*** Records Section Begins ***
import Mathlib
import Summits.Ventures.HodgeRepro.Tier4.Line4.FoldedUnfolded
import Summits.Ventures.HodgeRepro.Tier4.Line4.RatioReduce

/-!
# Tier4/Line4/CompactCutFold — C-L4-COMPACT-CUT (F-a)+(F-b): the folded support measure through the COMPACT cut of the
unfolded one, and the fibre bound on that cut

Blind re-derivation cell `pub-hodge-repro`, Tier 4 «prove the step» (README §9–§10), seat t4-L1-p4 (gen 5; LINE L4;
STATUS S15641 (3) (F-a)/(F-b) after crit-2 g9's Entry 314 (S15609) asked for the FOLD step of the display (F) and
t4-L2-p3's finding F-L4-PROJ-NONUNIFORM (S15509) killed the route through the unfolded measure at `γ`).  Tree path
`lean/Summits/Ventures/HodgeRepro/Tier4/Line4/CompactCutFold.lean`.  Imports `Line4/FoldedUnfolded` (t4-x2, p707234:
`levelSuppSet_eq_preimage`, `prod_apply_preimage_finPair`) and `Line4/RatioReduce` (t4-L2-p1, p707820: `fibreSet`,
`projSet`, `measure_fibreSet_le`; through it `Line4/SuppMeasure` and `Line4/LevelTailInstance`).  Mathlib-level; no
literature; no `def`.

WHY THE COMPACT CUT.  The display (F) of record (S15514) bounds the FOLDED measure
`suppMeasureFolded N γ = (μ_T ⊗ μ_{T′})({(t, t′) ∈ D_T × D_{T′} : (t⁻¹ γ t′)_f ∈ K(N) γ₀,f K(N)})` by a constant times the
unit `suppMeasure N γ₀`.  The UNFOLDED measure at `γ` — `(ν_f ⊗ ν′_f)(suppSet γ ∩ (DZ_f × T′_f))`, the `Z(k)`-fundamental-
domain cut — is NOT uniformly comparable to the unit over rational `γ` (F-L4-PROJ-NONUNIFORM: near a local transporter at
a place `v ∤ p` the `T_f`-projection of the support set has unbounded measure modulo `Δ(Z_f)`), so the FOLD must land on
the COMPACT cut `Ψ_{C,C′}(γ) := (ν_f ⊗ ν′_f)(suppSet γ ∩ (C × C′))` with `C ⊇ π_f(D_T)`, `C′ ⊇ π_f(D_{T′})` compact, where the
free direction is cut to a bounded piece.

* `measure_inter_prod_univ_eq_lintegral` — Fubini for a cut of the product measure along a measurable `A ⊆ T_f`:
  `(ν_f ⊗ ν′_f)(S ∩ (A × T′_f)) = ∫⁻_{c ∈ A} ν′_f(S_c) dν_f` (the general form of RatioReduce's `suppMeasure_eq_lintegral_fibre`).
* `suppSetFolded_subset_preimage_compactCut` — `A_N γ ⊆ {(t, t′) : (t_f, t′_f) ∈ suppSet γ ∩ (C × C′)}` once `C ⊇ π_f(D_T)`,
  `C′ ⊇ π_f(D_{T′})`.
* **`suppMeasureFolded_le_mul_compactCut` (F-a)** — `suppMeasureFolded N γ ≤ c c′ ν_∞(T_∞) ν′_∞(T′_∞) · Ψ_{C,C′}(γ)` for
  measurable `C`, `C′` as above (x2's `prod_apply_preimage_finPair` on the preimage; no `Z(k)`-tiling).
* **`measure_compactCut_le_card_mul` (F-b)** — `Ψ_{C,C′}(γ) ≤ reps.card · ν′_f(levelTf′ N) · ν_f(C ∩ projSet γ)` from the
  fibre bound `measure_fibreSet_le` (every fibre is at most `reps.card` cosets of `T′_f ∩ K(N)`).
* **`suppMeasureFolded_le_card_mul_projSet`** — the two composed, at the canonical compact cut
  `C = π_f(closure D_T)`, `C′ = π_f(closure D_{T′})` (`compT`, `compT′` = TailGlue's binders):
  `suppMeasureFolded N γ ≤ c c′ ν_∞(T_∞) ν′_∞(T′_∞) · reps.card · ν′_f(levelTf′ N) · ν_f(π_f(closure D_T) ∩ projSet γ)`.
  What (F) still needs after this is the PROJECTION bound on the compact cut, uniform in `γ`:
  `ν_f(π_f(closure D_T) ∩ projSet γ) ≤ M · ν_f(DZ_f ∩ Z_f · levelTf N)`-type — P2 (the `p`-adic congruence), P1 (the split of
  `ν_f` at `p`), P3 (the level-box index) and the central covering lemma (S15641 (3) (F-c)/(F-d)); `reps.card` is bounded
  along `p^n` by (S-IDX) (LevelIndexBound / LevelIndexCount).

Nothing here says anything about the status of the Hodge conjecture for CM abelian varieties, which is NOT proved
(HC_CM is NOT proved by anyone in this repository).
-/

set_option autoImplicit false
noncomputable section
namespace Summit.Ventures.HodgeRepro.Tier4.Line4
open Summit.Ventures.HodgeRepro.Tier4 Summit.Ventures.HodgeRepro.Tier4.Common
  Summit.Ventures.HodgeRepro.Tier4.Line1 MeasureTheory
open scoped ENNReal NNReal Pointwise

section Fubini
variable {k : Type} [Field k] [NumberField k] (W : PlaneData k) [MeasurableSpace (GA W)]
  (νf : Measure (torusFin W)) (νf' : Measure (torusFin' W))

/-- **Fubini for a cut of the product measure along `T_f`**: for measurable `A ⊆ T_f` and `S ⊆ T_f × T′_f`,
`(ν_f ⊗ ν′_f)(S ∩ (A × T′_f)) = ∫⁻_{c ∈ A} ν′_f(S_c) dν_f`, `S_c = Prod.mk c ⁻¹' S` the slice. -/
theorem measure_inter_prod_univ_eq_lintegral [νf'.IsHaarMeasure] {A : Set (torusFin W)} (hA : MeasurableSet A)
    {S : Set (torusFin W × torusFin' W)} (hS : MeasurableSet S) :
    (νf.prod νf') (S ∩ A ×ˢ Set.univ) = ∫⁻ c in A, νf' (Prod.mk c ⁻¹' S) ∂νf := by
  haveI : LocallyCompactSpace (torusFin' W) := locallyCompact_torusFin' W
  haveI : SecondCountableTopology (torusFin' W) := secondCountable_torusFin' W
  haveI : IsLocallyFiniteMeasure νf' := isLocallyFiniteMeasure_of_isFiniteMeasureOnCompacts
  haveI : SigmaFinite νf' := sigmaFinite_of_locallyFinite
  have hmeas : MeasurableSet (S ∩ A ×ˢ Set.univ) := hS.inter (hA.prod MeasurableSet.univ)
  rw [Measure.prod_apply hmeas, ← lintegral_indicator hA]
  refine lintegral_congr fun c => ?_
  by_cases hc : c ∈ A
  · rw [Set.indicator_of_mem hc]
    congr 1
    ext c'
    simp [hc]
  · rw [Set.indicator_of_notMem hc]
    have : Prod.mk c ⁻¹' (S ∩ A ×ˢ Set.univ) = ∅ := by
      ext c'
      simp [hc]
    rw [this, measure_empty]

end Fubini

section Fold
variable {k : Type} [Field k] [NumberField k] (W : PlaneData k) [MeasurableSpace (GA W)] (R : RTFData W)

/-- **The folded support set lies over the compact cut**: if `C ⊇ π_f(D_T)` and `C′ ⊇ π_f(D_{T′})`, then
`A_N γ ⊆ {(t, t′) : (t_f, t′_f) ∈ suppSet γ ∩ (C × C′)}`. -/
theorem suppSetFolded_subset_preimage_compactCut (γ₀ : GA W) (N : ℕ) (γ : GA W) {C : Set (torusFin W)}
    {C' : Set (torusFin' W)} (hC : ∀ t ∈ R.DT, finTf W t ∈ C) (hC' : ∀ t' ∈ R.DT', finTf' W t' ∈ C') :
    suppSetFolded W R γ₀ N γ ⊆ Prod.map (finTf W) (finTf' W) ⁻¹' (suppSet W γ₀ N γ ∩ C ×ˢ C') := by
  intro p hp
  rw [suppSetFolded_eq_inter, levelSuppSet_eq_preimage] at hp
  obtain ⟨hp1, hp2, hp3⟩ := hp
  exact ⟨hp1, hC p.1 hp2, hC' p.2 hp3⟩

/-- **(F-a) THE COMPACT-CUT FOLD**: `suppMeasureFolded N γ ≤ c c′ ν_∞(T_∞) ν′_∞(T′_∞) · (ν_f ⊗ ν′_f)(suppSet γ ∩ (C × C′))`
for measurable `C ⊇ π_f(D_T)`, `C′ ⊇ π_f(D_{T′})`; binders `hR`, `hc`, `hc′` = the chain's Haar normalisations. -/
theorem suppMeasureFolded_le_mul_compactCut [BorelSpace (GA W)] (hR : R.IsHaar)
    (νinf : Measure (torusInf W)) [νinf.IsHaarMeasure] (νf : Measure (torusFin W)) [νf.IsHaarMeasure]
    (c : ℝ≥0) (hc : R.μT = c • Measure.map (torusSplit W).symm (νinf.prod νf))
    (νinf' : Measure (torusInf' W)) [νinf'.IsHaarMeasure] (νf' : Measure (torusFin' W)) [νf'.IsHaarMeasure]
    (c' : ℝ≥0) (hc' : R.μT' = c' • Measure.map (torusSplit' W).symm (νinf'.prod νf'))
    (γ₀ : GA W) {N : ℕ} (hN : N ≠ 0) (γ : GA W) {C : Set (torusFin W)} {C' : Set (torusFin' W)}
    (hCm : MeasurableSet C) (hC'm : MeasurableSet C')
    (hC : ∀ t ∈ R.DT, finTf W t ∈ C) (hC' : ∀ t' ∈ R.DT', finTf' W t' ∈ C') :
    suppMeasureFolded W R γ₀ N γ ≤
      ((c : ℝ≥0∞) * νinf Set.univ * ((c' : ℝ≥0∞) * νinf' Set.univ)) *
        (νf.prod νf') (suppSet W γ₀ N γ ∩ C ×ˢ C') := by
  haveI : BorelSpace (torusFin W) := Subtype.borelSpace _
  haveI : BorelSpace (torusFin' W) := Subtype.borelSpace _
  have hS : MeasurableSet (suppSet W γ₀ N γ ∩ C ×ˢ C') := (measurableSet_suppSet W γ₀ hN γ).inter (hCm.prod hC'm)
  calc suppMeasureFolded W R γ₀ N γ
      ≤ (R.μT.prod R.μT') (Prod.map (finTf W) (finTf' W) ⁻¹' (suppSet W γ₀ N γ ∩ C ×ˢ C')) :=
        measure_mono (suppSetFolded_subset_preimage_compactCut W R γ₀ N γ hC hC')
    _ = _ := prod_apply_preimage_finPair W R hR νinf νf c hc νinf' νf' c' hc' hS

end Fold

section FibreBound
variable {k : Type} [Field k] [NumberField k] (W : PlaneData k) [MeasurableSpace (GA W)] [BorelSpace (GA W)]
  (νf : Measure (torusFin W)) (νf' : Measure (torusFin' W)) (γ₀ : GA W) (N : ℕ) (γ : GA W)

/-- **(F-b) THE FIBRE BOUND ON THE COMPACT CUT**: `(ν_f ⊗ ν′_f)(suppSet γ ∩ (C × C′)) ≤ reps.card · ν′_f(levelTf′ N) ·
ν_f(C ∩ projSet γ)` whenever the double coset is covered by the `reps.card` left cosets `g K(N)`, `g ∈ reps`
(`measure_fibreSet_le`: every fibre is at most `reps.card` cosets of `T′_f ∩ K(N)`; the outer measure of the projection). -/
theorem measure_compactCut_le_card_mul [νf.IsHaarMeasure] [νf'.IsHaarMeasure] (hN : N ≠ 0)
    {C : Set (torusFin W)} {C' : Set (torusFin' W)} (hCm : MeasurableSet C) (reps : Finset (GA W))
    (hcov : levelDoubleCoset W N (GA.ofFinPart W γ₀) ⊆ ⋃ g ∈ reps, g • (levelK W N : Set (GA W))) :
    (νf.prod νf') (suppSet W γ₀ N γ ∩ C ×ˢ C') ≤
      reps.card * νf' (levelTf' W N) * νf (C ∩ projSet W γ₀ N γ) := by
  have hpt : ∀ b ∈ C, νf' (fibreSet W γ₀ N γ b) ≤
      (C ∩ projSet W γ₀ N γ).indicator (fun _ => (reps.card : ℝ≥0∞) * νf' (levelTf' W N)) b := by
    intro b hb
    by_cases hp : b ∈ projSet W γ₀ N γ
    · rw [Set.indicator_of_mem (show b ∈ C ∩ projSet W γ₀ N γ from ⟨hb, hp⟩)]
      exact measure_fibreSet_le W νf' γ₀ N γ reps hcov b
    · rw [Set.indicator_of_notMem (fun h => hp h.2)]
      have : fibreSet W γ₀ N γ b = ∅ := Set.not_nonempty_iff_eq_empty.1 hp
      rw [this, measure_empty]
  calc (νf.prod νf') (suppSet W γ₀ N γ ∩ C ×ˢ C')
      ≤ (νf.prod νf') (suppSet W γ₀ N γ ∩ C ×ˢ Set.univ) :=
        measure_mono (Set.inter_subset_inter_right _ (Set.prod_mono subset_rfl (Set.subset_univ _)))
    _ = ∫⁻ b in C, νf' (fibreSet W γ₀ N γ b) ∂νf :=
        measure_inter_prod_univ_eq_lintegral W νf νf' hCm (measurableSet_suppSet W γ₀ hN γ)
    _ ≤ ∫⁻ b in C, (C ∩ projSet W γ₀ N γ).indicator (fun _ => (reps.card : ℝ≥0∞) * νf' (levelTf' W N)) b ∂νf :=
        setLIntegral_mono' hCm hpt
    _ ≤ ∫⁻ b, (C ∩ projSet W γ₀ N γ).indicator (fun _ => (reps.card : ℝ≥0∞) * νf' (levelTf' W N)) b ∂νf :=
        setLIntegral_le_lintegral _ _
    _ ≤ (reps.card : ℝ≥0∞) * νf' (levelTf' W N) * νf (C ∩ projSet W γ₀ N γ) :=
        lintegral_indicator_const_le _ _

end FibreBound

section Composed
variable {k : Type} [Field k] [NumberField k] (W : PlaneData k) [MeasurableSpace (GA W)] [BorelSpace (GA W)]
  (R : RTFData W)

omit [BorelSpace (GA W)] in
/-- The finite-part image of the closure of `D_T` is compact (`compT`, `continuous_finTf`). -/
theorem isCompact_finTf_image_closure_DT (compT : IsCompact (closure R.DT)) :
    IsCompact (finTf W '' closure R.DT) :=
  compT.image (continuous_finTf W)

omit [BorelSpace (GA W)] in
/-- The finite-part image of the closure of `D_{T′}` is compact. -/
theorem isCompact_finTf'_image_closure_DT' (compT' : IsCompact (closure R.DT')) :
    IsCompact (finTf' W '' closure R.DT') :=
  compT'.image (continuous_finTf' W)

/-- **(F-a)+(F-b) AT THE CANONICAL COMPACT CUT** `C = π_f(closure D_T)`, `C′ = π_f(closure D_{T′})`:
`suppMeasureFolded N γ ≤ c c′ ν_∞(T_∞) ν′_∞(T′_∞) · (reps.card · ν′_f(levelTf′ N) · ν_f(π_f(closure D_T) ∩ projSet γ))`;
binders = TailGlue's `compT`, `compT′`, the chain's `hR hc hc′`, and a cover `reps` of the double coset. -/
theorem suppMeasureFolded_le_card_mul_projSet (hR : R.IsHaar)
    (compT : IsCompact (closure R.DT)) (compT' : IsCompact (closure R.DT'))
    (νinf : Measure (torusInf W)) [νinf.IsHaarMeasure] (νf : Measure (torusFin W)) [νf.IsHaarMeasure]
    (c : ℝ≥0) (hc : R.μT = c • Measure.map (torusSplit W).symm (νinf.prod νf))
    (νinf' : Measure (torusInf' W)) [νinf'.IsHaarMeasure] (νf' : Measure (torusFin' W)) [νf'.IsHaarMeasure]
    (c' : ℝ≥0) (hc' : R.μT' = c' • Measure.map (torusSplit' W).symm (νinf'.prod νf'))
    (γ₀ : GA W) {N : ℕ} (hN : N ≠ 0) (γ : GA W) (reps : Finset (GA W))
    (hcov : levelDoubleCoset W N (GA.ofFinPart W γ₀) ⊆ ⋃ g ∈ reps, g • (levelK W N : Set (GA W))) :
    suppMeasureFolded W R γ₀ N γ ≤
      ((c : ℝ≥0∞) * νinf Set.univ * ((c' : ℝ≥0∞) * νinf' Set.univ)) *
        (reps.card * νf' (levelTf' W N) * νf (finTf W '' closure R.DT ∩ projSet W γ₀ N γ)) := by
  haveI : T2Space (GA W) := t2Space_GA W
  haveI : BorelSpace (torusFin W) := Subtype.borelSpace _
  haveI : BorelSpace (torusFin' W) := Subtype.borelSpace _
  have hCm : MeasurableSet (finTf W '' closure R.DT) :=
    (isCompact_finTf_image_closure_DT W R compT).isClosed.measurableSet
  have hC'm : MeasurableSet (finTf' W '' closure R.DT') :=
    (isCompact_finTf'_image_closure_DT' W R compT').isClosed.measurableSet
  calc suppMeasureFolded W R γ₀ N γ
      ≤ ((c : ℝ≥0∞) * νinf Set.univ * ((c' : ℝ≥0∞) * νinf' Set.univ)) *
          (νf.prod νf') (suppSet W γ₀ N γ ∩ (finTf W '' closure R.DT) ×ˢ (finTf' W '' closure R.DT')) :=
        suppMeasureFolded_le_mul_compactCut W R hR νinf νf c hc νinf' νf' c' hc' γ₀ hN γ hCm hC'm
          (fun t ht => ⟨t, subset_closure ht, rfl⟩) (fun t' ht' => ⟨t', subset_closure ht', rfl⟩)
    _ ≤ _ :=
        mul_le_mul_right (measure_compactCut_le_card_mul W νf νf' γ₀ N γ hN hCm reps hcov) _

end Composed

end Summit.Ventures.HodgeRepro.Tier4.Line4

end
*** Records Section Ends ***
*** Records Section Begins ***
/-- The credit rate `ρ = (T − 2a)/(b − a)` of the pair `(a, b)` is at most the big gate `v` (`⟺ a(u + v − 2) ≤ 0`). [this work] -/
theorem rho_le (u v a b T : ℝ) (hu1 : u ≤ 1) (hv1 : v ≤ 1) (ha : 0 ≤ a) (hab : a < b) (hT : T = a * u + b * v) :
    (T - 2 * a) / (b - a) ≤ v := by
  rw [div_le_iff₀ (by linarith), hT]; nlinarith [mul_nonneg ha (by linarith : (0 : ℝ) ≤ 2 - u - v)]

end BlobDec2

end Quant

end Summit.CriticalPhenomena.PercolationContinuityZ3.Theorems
*** Records Section Ends ***
Reproduce only the lines above spanning from the line containing "composed, at the canonical compact cut" through the line containing "(LevelIndexBound / LevelIndexCount).", word for word.

* **`suppMeasureFolded_le_card_mul_projSet`** — the two composed, at the canonical compact cut
  `C = π_f(closure D_T)`, `C′ = π_f(closure D_{T′})` (`compT`, `compT′` = TailGlue's binders):
  `suppMeasureFolded N γ ≤ c c′ ν_∞(T_∞) ν′_∞(T′_∞) · reps.card · ν′_f(levelTf′ N) · ν_f(π_f(closure D_T) ∩ projSet γ)`.
  What (F) still needs after this is the PROJECTION bound on the compact cut, uniform in `γ`:
  `ν_f(π_f(closure D_T) ∩ projSet γ) ≤ M · ν_f(DZ_f ∩ Z_f · levelTf N)`-type — P2 (the `p`-adic congruence), P1 (the split of
  `ν_f` at `p`), P3 (the level-box index) and the central covering lemma (S15641 (3) (F-c)/(F-d)); `reps.card` is bounded
  along `p^n` by (S-IDX) (LevelIndexBound / LevelIndexCount).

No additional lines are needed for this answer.